• Instructions for the task
Retype exactly the lines that run from the start of the data to the line holding "the rounds of", including both, and only those.
[The records — start]
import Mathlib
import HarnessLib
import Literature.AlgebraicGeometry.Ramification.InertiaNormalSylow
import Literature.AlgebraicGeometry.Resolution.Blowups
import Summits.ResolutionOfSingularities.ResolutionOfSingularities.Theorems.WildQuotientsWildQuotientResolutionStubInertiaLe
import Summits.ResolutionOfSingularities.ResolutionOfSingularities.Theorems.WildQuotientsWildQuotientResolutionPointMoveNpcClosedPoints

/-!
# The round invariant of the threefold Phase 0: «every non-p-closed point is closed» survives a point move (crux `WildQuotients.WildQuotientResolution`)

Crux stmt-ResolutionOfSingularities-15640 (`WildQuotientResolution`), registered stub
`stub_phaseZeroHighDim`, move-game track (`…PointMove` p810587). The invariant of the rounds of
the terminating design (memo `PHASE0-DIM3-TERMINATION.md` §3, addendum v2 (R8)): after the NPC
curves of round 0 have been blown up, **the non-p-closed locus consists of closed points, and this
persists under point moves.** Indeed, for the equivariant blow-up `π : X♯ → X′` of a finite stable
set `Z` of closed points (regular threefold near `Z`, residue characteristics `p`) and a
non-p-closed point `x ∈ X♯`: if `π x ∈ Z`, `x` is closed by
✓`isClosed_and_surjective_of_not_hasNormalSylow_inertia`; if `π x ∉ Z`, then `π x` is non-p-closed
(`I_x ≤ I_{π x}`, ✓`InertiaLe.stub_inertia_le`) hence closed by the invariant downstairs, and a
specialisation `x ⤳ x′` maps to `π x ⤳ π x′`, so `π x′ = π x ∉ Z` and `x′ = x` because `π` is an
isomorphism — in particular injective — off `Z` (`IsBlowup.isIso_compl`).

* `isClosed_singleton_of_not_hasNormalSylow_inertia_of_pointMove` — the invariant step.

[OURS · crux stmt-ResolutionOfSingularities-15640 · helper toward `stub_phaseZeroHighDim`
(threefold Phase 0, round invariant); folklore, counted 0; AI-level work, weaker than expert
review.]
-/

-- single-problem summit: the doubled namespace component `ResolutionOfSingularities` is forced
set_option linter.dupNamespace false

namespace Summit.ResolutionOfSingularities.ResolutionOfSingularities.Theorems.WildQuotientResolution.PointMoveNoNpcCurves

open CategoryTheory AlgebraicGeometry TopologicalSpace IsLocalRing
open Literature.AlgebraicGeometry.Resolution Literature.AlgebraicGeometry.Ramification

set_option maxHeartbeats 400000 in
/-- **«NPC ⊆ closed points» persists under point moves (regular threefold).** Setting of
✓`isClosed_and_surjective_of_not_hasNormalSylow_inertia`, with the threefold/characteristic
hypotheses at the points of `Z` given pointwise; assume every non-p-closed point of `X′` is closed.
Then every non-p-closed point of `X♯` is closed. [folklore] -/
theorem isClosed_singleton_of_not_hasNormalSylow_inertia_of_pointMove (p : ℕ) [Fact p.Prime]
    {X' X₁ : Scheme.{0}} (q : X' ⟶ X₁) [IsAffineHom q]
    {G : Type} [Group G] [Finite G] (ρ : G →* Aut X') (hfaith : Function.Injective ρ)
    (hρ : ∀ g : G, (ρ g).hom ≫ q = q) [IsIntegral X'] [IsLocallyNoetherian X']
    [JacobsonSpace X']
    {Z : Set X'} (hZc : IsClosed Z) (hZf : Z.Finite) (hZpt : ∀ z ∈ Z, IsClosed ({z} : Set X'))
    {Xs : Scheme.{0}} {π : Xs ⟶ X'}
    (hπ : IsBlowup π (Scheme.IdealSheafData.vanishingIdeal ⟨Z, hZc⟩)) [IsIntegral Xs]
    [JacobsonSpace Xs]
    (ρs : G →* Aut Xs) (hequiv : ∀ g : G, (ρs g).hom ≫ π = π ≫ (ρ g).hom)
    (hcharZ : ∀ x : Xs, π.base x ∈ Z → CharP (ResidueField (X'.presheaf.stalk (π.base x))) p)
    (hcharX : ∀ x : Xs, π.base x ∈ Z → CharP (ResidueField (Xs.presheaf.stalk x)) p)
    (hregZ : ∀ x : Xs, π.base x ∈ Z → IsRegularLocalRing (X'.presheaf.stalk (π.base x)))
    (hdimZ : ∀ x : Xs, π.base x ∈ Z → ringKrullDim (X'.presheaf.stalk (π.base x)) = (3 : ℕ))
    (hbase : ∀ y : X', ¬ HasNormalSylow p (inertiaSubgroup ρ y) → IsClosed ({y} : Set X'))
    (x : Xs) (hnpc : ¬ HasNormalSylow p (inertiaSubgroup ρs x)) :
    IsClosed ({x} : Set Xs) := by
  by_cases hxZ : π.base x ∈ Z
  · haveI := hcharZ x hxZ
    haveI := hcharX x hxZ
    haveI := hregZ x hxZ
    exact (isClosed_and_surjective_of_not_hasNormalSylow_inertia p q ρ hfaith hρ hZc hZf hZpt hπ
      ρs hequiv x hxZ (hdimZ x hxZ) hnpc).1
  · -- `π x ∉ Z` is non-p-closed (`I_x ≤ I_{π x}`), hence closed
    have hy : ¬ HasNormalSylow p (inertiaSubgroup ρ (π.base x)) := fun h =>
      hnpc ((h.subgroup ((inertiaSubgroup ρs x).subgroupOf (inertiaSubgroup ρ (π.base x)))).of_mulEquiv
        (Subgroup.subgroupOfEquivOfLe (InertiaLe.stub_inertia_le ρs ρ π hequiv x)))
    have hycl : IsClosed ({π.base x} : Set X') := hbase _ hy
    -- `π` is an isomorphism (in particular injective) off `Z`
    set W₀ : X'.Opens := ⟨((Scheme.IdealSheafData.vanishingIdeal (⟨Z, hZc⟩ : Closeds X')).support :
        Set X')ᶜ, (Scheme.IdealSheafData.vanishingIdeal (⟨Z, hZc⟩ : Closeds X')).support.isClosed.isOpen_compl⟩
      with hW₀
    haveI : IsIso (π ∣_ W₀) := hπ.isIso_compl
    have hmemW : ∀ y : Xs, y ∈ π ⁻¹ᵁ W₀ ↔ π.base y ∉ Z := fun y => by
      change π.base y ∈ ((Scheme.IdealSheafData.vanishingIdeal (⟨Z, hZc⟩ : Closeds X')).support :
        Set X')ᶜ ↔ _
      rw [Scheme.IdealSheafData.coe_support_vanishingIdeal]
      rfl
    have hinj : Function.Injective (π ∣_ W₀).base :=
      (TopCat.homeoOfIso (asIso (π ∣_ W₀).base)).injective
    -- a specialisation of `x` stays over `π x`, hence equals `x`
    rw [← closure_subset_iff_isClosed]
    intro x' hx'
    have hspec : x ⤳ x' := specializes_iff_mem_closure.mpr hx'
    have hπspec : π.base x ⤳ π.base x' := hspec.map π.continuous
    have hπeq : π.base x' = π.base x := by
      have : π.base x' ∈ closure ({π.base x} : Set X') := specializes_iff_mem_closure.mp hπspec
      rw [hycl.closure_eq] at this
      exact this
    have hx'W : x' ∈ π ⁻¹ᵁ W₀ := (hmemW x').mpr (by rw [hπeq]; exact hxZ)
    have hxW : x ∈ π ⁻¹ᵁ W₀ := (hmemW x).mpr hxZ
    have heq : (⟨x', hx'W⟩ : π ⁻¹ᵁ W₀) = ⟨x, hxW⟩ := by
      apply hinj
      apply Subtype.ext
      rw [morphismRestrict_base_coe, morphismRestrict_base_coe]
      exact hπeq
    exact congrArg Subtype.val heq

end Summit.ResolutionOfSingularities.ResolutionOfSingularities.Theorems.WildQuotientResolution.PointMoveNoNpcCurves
[The records — finish]
• Response to this exercise
import Mathlib
import HarnessLib
import Literature.AlgebraicGeometry.Ramification.InertiaNormalSylow
import Literature.AlgebraicGeometry.Resolution.Blowups
import Summits.ResolutionOfSingularities.ResolutionOfSingularities.Theorems.WildQuotientsWildQuotientResolutionStubInertiaLe
import Summits.ResolutionOfSingularities.ResolutionOfSingularities.Theorems.WildQuotientsWildQuotientResolutionPointMoveNpcClosedPoints

/-!
# The round invariant of the threefold Phase 0: «every non-p-closed point is closed» survives a point move (crux `WildQuotients.WildQuotientResolution`)

Crux stmt-ResolutionOfSingularities-15640 (`WildQuotientResolution`), registered stub
`stub_phaseZeroHighDim`, move-game track (`…PointMove` p810587). The invariant of the rounds of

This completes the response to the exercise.